> **Description of the task**
Whichever lines include the word "checkPart", copy them as they appear in the data.

Collected data entries
--- START ---

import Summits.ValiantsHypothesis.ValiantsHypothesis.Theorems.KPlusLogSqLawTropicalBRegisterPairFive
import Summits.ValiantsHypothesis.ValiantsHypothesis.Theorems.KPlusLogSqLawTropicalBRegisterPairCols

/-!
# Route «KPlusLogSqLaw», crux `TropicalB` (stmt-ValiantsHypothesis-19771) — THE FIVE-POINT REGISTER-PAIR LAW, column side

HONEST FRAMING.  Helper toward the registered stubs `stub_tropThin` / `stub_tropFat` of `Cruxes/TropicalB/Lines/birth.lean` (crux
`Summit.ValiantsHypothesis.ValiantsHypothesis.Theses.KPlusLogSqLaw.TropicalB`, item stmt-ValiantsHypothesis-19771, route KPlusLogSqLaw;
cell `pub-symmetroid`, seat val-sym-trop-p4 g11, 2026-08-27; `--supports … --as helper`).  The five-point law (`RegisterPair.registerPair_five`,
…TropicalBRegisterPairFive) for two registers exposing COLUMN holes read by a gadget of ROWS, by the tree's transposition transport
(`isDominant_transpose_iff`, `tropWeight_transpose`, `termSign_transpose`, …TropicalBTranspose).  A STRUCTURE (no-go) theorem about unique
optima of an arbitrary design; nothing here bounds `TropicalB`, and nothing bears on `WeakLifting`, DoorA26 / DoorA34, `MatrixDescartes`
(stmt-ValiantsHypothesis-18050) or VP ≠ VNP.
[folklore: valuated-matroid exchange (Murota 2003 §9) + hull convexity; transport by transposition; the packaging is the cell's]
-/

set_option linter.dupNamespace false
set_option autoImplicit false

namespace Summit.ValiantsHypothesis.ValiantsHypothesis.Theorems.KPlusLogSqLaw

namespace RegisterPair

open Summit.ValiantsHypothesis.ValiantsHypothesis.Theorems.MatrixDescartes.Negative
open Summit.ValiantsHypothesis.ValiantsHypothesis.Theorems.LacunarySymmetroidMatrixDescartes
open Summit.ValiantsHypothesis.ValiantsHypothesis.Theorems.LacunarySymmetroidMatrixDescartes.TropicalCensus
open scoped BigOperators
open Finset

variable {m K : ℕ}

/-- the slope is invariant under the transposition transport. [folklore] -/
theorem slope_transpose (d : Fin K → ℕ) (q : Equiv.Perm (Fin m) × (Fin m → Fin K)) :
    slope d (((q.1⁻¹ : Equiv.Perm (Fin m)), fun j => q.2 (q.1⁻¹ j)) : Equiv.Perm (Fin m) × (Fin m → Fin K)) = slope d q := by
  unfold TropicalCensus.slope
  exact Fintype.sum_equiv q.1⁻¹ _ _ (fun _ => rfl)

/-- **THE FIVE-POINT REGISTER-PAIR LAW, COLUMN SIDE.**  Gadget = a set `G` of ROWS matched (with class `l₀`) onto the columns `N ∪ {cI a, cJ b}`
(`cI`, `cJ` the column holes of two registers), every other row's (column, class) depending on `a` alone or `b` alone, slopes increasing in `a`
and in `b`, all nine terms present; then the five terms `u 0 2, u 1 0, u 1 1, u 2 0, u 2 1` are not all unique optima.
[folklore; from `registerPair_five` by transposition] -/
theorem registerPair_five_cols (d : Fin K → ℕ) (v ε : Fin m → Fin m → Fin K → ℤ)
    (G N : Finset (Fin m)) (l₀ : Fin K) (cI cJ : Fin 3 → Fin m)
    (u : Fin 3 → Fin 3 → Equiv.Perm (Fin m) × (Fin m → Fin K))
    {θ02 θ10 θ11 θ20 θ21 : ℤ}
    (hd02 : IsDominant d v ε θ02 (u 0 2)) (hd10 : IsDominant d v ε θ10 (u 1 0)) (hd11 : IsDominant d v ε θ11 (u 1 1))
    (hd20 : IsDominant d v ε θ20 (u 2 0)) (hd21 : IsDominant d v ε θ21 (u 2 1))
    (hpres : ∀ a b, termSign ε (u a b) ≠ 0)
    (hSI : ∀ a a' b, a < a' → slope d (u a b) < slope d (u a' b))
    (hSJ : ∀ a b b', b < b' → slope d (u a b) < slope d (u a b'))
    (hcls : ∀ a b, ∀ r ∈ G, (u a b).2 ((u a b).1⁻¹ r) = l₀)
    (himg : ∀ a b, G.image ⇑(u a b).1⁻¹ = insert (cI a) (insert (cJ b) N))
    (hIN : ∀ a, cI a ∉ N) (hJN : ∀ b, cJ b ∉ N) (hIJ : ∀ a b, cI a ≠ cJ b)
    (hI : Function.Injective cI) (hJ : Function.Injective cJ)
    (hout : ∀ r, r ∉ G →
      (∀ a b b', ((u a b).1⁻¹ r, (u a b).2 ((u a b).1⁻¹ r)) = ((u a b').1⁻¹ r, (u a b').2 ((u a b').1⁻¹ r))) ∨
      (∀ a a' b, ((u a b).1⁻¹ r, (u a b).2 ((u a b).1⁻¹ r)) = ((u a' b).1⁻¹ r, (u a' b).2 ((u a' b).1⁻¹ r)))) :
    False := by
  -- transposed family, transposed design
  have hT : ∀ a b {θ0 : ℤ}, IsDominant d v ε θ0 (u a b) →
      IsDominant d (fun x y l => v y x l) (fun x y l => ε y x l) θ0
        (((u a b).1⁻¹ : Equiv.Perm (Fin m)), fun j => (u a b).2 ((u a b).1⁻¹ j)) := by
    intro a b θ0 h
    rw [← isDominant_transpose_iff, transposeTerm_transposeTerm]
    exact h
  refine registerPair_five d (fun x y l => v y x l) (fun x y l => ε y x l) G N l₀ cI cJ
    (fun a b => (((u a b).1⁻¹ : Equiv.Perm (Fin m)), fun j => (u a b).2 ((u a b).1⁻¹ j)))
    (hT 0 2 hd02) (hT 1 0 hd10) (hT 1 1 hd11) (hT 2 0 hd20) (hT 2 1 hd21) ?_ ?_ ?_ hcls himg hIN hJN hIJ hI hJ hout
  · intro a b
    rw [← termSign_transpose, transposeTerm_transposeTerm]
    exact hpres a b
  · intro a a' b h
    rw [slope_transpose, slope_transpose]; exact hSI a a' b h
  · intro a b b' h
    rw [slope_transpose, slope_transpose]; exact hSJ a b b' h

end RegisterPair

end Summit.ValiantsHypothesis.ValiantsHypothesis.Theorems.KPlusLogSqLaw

--- END ---
--- START ---

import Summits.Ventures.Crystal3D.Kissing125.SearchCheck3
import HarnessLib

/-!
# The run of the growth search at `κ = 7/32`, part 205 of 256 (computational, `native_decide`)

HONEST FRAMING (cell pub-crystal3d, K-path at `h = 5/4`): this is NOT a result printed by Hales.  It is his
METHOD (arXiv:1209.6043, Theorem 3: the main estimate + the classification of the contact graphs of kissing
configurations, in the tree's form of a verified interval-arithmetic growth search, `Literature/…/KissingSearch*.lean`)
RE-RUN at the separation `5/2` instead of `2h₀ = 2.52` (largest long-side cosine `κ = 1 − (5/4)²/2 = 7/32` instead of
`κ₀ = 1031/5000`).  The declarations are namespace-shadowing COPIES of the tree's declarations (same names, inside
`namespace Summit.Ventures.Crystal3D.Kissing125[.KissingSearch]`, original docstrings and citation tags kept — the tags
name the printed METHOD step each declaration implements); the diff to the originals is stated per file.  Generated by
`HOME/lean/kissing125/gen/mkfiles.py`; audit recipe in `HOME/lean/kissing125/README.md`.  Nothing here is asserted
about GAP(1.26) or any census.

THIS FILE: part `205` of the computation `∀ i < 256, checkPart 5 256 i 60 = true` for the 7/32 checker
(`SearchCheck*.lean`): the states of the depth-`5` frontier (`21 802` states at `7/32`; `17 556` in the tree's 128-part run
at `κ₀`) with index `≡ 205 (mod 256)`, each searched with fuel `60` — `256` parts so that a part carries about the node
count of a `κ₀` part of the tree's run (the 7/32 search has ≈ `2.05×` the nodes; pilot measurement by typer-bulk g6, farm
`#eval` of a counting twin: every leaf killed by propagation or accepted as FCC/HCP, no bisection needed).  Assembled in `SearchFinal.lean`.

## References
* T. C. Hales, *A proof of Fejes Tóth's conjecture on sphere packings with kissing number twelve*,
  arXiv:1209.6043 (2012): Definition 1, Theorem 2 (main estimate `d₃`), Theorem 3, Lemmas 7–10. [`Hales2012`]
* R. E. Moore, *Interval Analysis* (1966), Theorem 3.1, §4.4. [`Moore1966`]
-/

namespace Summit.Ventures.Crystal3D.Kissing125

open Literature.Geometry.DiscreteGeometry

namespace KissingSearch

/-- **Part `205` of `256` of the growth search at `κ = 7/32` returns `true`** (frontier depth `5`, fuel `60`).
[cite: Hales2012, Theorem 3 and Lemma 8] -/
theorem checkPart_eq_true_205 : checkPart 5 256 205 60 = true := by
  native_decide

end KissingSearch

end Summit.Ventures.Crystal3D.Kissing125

--- END ---

> **Reply**
THIS FILE: part `205` of the computation `∀ i < 256, checkPart 5 256 i 60 = true` for the 7/32 checker
theorem checkPart_eq_true_205 : checkPart 5 256 205 60 = true := by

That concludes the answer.